If we were doing Spelunky style generation, we would be able to predefine the placement of all of the interesting features and simply randomly pick from the valid ones come generation time for each room type. But because everything about our rooms is being generated procedurally, we don’t have predefined room structures to draw from. How do we fix this?
As an aside before we really dive in, here’s a few of the flavour images as they currently are, btw:

We’ve got a few tables, some chairs, some mining equipment and a few random “detail” images. They’re all 16×16 so they fit on a single tile (although we could easily make images that extend across multiple tiles).
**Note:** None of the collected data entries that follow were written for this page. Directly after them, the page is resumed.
import Summits.CriticalPhenomena.PercolationContinuityZ3.Theses.PercTorusSliceFilling
import Summits.CriticalPhenomena.PercolationContinuityZ3.Theorems.PercTorusSliceFillingNoCriticalTorusGiantUniversalTightness
import Summits.CriticalPhenomena.PercolationContinuityZ3.Theorems.PercTorusSliceFillingNoCriticalTorusGiantSfTransfer
import Summits.CriticalPhenomena.PercolationContinuityZ3.Theorems.PercTorusSliceFillingNoCriticalTorusGiantTransferConverse
import Summits.CriticalPhenomena.PercolationContinuityZ3.Theorems.PercTorusSliceFillingNoCriticalTorusGiantNecessity

/-!
# `Lines/birth.lean` (line `registered`) — skeleton for crux `PercTorusSliceFilling.NoCriticalTorusGiant`
(item stmt-CriticalPhenomena-5407 · route route-CriticalPhenomena-PercTorusSliceFilling · sub-problem
`PercolationContinuityZ3`)

**Crux (rank 2, T-B of the card, the route's open problem).** `NoCriticalTorusGiant`: for Bernoulli
bond percolation on the discrete torus `T_n = (ℤ/nℤ)³` (`torusGraph 3 n`) at `p_c = criticalProbI 3`,
for every `ε > 0`, `P_{T_n,p_c}(∃ x, |C(x)| ≥ ε n³) → 0` (Easo–Hutchcroft, arXiv:2112.12778 = Duke
Math. J. 173 (2024), Rem. 1.4: open even in the weaker form "no multiple giants").

## State of the line after lead c3's cycle 1 (2026-08-17)

Everything provable in the line is LANDED under `Theorems/PercTorusSliceFillingNoCriticalTorusGiant*.lean`
(namespace `…Theorems.PercTorusSliceFillingNoCriticalTorusGiant`), all `--supports stmt-CriticalPhenomena-5407`:

* slice-filling transfer (leads c1/c2): S1a `stub_nonSfLargeClusterChart` p146456, S1b
  `stub_nonSfGiantMarkov` p147787, S2a `stub_sfGiantSecondMoment` p146439, S2b `stub_sfMassTransitive`
  p148668; S3 ⇒ crux `noCriticalTorusGiant_of_sfMass_subextensive` (`…SfTransfer.lean`, p154506, c3);
  crux ⇒ S3 and crux ⇔ `χ_{T_n}(p_c) = o(n³)` (`…TransferConverse.lean`, p150460, c2);
* necessity: `θ(p_c) = 0 ⇒` crux, finite-range domination `P_T(m+1 ≤ |C(x)|) ≤ P_ℤ(|C(0)| ≥ m+1)`
  (`…Necessity.lean`, p150902, c2); sharpened by c3 to **torus giants have density `≤ θ(p)`**:
  F1a `stub_localCountChebyshev` (`…LocalCountChebyshev.lean`, p156013), F1b
  `giantDensity_le_theta_of_localCountChebyshev` (`…GiantDensityLeTheta.lean`, p156304), unconditional
  `giantDensity_le_theta` / `real_giant_tendsto_zero_of_theta_lt` (`…CriticalGiantDensity.lean`): the
  crux holds for every `ε > θ(p_c)`;
* universal-tightness transfer (c3): U1a `stub_clusterExploration` (`…ClusterExploration.lean`,
  p154833), U1b `stub_parentSplit` (`…ParentSplit.lean`, p155217), the sprinkling-free doubling
  inequality `real_exists_three_mul_le_sq` (`P_{T_n,p}(∃ x, |C(x)| ≥ 3k) ≤ P_{T_n,p}(∃ x, |C(x)| ≥ k)²`,
  Hutchcroft 2021 Thm 2.3, every `p`), its iteration `real_exists_pow_mul_le_pow`, and the certified
  transfer `noCriticalTorusGiant_iff_noGiantWithPositiveProbability` (`…UniversalTightness.lean`,
  p156473).

What remains is ONE registered stub, the residual R `stub_noGiantWithPositiveProbability`: there is
`ρ > 0` such that for every density `a > 0`, eventually in `n`, `P_{T_n,p_c}(∃ x, |C(x)| ≥ a n³) ≤ 1 - ρ`
— "with probability bounded below the critical torus has no `a`-giant".  It is CERTIFIED
crux-equivalent (`noCriticalTorusGiant_iff_noGiantWithPositiveProbability`), it is the weakest form in
which the Easo–Hutchcroft problem can be stated (their §5 "weaker supercritical existence property"),
and by F1 it can only fail in a discontinuous world `θ(p_c) ≥ a`.  The deciding form
`NoCriticalTorusGiant_of (hR : Sig.stub_noGiantWithPositiveProbability)` below concludes the crux BY
NAME from it, through the landed transfer.

Equivalent registered-grade forms of the residual, all certified in the tree (any one closes the crux):
`χ_{T_n}(p_c)/n³ → 0` (`noCriticalTorusGiant_of_suscept_subextensive`); S3 (slice-filling susceptibility
subextensive, `noCriticalTorusGiant_of_sfMass_subextensive`); R (this file); `θ(p_c) = 0` (stronger;
`noCriticalTorusGiant_of_theta_eq_zero`).

Disproof / negatives honoured: `Cruxes/NoCriticalTorusGiant/` has no `Disproof.lean`, no
`_false_without_` theorem, no landed `Negative/` lemma, no crux ideas (2026-08-17, `ledger crux ls` /
`ledger crux ideas`).  Typing checklist: R quantifies `∀ a > 0` BEFORE `∀ᶠ n` (a fixed density, then
large tori) — exactly what the doubling iteration consumes; `1 - ρ` may be read with any `ρ ∈ (0,1]`.
-/

namespace Summit.CriticalPhenomena.PercolationContinuityZ3.Cruxes.NoCriticalTorusGiant.Birth

open MeasureTheory Filter Topology
open Literature.Probability.Percolation Literature.Probability.LatticeModels

/-! ## §0 The stub statement, name-keyed (what `NoCriticalTorusGiant_of` takes) -/

namespace Sig

/-- Name-keyed statement of `stub_noGiantWithPositiveProbability` (R: with probability bounded
below, the critical 3-torus has no cluster of any fixed positive density). [stub statement; open
problem — the residual of the universal-tightness transfer, certified crux-equivalent] -/
def stub_noGiantWithPositiveProbability : Prop :=
  ∃ ρ : ℝ, 0 < ρ ∧ ∀ a : ℝ, 0 < a → ∀ᶠ n : ℕ in atTop,
    (bondPercolation (torusGraph 3 n) (criticalProbI 3)).real
        {ω | ∃ x : TorusSite 3 n, a * (n : ℝ) ^ 3 ≤ ((openCluster ω x).ncard : ℝ)} ≤ 1 - ρ

end Sig

/-! ## §1 The registered stub (the only admitted declaration of the file) -/

/-- **Stub R — no giant with probability bounded below (LOAD-BEARING; open; the residual of the
universal-tightness transfer).**  There is `ρ > 0` such that for every density `a > 0`, for all
large `n`, `P_{T_n, p_c(ℤ³)}(∃ x, |C(x)| ≥ a n³) ≤ 1 - ρ`.  Certified equivalent to the crux
(`noCriticalTorusGiant_iff_noGiantWithPositiveProbability`, p156473); the weakest form in which the
critical-torus problem of Easo–Hutchcroft 2024 (Rem 1.4) can be stated; false exactly in a
giant-bearing jump world (`θ(p_c) ≥ a`, by `giantDensity_le_theta`).  Tools that act on it and what
they give today: Aut(T_n)-symmetric sharp thresholds (window WIDTH `≤ C/log n` only), the covering
tower `T_n ← T_{2n}` at fixed `p` (cluster domination upward only), bond/plaquette duality of `T³`
(DKS 2025 Lemma 10: rank identity, nothing at `p_c`), Barsky–Grimmett–Newman half-space
non-percolation at `p_c` (a proven same-`p` "non-triviality" statement, but for half-space blocks,
which a torus giant is not known to force) — see `Cruxes/NoCriticalTorusGiant/S3-research.md` and
`R-memo.md`. [open problem; size: crux-strength] -/
theorem stub_noGiantWithPositiveProbability :
    ∃ ρ : ℝ, 0 < ρ ∧ ∀ a : ℝ, 0 < a → ∀ᶠ n : ℕ in atTop,
      (bondPercolation (torusGraph 3 n) (criticalProbI 3)).real
          {ω | ∃ x : TorusSite 3 n, a * (n : ℝ) ^ 3 ≤ ((openCluster ω x).ncard : ℝ)} ≤ 1 - ρ := by
  sorry

/-! ## §2 Composition (kernel-checked, now a one-liner through the landed transfer) -/

/-- **Composition (deciding form).**  The residual R implies the crux
`PercTorusSliceFilling.NoCriticalTorusGiant`, concluded BY NAME, through the landed
universal-tightness transfer `noCriticalTorusGiant_of_noGiantWithPositiveProbability`
(`…UniversalTightness.lean`, p156473: doubling inequality by BK + iteration). [folklore] -/
theorem NoCriticalTorusGiant_of (hR : Sig.stub_noGiantWithPositiveProbability) :
    Summit.CriticalPhenomena.PercolationContinuityZ3.Theses.PercTorusSliceFilling.NoCriticalTorusGiant :=
  Summit.CriticalPhenomena.PercolationContinuityZ3.Theorems.PercTorusSliceFillingNoCriticalTorusGiant.noCriticalTorusGiant_of_noGiantWithPositiveProbability
    hR

/-- The registered stub R, as spelled out, IS `Sig.stub_noGiantWithPositiveProbability`. -/
theorem noGiantWithPositiveProbability_registered : Sig.stub_noGiantWithPositiveProbability :=
  stub_noGiantWithPositiveProbability

/- The crux from the one registered open stub (an `example`, so no admitted proof of the crux enters
the environment). -/
example :
    Summit.CriticalPhenomena.PercolationContinuityZ3.Theses.PercTorusSliceFilling.NoCriticalTorusGiant :=
  NoCriticalTorusGiant_of noGiantWithPositiveProbability_registered

/- Sanity links to the other certified closing forms (examples only). -/
example (h : theta (zdGraph 3) (0 : Site 3) (criticalProbI 3) = 0) :
    Summit.CriticalPhenomena.PercolationContinuityZ3.Theses.PercTorusSliceFilling.NoCriticalTorusGiant :=
  Summit.CriticalPhenomena.PercolationContinuityZ3.Theorems.PercTorusSliceFillingNoCriticalTorusGiant.noCriticalTorusGiant_of_theta_eq_zero
    h

example (h : Summit.CriticalPhenomena.PercolationContinuityZ3.Theses.PercTorusSliceFilling.NoCriticalTorusGiant) :
    Sig.stub_noGiantWithPositiveProbability :=
  Summit.CriticalPhenomena.PercolationContinuityZ3.Theorems.PercTorusSliceFillingNoCriticalTorusGiant.noGiantWithPositiveProbability_of_noCriticalTorusGiant
    h

end Summit.CriticalPhenomena.PercolationContinuityZ3.Cruxes.NoCriticalTorusGiant.Birth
As it is right now, the thing I’ve been doing is rolling a random number on each floor tile and if it’s below a certain threshold, adding a random flavour image to the tile. You can see the outcome of this in some of the old screenshots:

There’s a broken table and a few broken chairs. But they don’t really make sense in their placing. What I would like to be able to do is build up some structures and have them “search” for a place in the map that makes sense for them to go. Let’s have a think about how to do that.
Crafty Crafting
The first step is to build a “Flavour Editor” of sorts so that I can start creating the flavour structures. I’ve spent the last day or so making a pretty simple editor and here’s the outcome (sped up a little for brevity’s sake):

Whenever I have little side projects like this, I usually try to teach myself something during the process, whether that’s a particular technique when working with surfaces, something shader related, or something mathy.
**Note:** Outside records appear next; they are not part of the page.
/-- **THE S2 PACKAGE (consumed by S1∕S1′ of the head ED. 2)**: a common level `m ≥ 1` such that, with `Km := (localCongruenceSubgroup 2 L w m).subgroupOf U`
(compact open in `U`, §1), (i) A-p13's membership law holds for `Km` in ★ p843465's literal shape, and (ii) for every piece `k`, every `a ∈ U(Φ₁)_v` and every
`x′ ∈ U`, the one-place test function `y ↦ φ_k (E₂⁻¹ y, a)` is right-`Km`-invariant: `φ_k (E₂⁻¹ (x′ y), a) = φ_k (E₂⁻¹ x′, a)` for `y ∈ Km`.
[cite: Rogawski1990, §4.9 p. 54] [cite: BernsteinZelevinsky1976, §1.1] [cite: BushnellHenniart2006, §1.1] -/
theorem exists_level_data_onePlace (hunr : Algebra.IsUnramifiedIn (𝓞 L) v.asIdeal)
    (E₂ : (cmDatum L 2 (Matrix.of fun i j : Fin 2 => if i.val + j.val + 1 = 2 then (1 : L) else 0)).Local v ≃ₜ*
      ↥(unitaryGroupOfForm (galAdicCompletionMap (L := L) (IsCMField.complexConj L) hw)
        (placeForm (Matrix.of fun i j : Fin 2 => if i.val + j.val + 1 = 2 then (1 : L) else 0) w.1)))
    {κ : Type*} [Finite κ] {Y : Type*} [Zero Y]
    (φ : κ → (((cmDatum L 2 (Matrix.of fun i j : Fin 2 => if i.val + j.val + 1 = 2 then (1 : L) else 0)).Local v ×
      (cmDatum L 1 (Matrix.of fun i j : Fin 1 => if i.val + j.val + 1 = 1 then (1 : L) else 0)).Local v)) → Y)
    (hφ : ∀ k, IsLocallyConstant (φ k)) (hφs : ∀ k, HasCompactSupport (φ k)) :
    ∃ m : ℕ, 1 ≤ m ∧
      (∀ y : ↥(unitaryGroupOfForm (galAdicCompletionMap (L := L) (IsCMField.complexConj L) hw)
          (placeForm (Matrix.of fun i j : Fin 2 => if i.val + j.val + 1 = 2 then (1 : L) else 0) w.1)),
        (∀ r s, toPlace v w (HeckeCharacter.uniformizer ↥(maximalRealSubfield L) v : v.adicCompletion ↥(maximalRealSubfield L)) ^ (-(m : ℤ)) *
          ((((y : ↥(unitaryGroupOfForm (galAdicCompletionMap (L := L) (IsCMField.complexConj L) hw)
              (placeForm (Matrix.of fun i j : Fin 2 => if i.val + j.val + 1 = 2 then (1 : L) else 0) w.1))) :
              GL (Fin 2) (w.1.adicCompletion L)) : Matrix (Fin 2) (Fin 2) (w.1.adicCompletion L)) - 1) r s ∈ 𝒪[w.1.adicCompletion L]) →
        y ∈ (localCongruenceSubgroup 2 L w.1 m).subgroupOf
          (unitaryGroupOfForm (galAdicCompletionMap (L := L) (IsCMField.complexConj L) hw)
            (placeForm (Matrix.of fun i j : Fin 2 => if i.val + j.val + 1 = 2 then (1 : L) else 0) w.1))) ∧
      ∀ (k : κ) (a : (cmDatum L 1 (Matrix.of fun i j : Fin 1 => if i.val + j.val + 1 = 1 then (1 : L) else 0)).Local v)
        (x' : ↥(unitaryGroupOfForm (galAdicCompletionMap (L := L) (IsCMField.complexConj L) hw)
          (placeForm (Matrix.of fun i j : Fin 2 => if i.val + j.val + 1 = 2 then (1 : L) else 0) w.1))),
        ∀ y ∈ (localCongruenceSubgroup 2 L w.1 m).subgroupOf
          (unitaryGroupOfForm (galAdicCompletionMap (L := L) (IsCMField.complexConj L) hw)
            (placeForm (Matrix.of fun i j : Fin 2 => if i.val + j.val + 1 = 2 then (1 : L) else 0) w.1)),
          φ k (E₂.symm (x' * y), a) = φ k (E₂.symm x', a) := by
  obtain ⟨m, hm1, hm⟩ := exists_level_forall_mul_onePlace_eq L v w hw E₂ φ hφ hφs
  refine ⟨m, hm1, fun y hy => Subgroup.mem_subgroupOf.2
    (mem_localCongruenceSubgroup_of_forall_zpow_neg_mul_sub_one_mem L v w hunr hm1 hy), fun k a x' y hy => ?_⟩
  have h := hm k (E₂.symm x', a) y (Subgroup.mem_subgroupOf.1 hy)
  rw [Prod.mk_mul_mk, mul_one, ← map_mul] at h
  exact h

end Literature.NumberTheory.Rogawski1990


/-! ## §3 (ED. 2) The same with ANY uniformiser `π` of `L_w` (`|π|_w = exp(−1)`; no unramifiedness — the ramified place takes `π := η` anti-fixed) -/

namespace Literature.NumberTheory.Automorphic.UnitaryGroup

open Literature.NumberTheory.GaloisRepresentations

variable (L : Type) [Field L] [NumberField L] (v : HeightOneSpectrum (𝓞 ↥(maximalRealSubfield L))) (w : PlacesOver L v)

/-- `π^{−m} x ∈ 𝒪_w ⇒ |x|_w ≤ exp(−m)` for any `π` with `|π|_w = exp(−1)`. [cite: BushnellHenniart2006, §1.1] -/
theorem valued_le_exp_neg_of_zpow_neg_mul_mem_of_v_eq {π : w.1.adicCompletion L} (hπ : Valued.v π = WithZero.exp (-1 : ℤ))
    {x : w.1.adicCompletion L} {m : ℕ} (h : π ^ (-(m : ℤ)) * x ∈ 𝒪[w.1.adicCompletion L]) :
    Valued.v x ≤ WithZero.exp (-(m : ℤ)) := by
  have hπ0 : π ≠ 0 := fun h0 => by rw [h0, map_zero] at hπ; exact WithZero.zero_ne_coe hπ
  have hy : Valued.v (π ^ (-(m : ℤ)) * x) ≤ 1 :=
    (v_le_one_iff_valuation_le_one _).2 ((Valuation.mem_integer_iff _ _).1 h)
  have hx : x = π ^ m * (π ^ (-(m : ℤ)) * x) := by
    rw [_root_.zpow_neg, zpow_natCast, mul_inv_cancel_left₀ (pow_ne_zero m hπ0)]
  rw [hx, map_mul, map_pow, hπ, ← WithZero.exp_nsmul, nsmul_eq_mul, mul_neg_one]
  exact mul_le_of_le_one_right zero_le hy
In this case, I wanted to work on converting back and forth between 1D and 2D arrays. Usually when I work with maps I implement a 2D array of the format map[x][y]
. I have done very small scale work with implementing 1D arrays and then translating them into 2D arrays, but not much. So here my goal was to build the flavour maps as a 1D array and then convert them to 2D arrays when saving, and then de-convert them back into 1D arrays upon loading back into the Flavour Editor for editing. There’s not really a technical point to it, more just practice for myself. It’s always good to be building and honing skills.
So here we have a 1D array with the mouse position being converted into the 1D position for the array like this: pos = mouse_x+(mouse_y*map_width)
;. Then when I want to figure out the 2D coordinates from a position in the 1D array, I use this formula (let’s assume it’s position 100): x = 100 mod map_width; y = 100 div map_width;
. It’s pretty simple, but there were some complications along the way.
For instance, I wanted to compress the maps to their smallest possible size, so any unused space is removed. This meant deleting every position in the array before the first flavour item is found, and deleting every position after the last flavour item is found (well, technically I’m actually saving a rectangular bounds, so it’s possible for the first few entries in this new map to be empty or the last few entries to be empty, it being rectangular just makes handling it a little easier later on when reading it into the game map).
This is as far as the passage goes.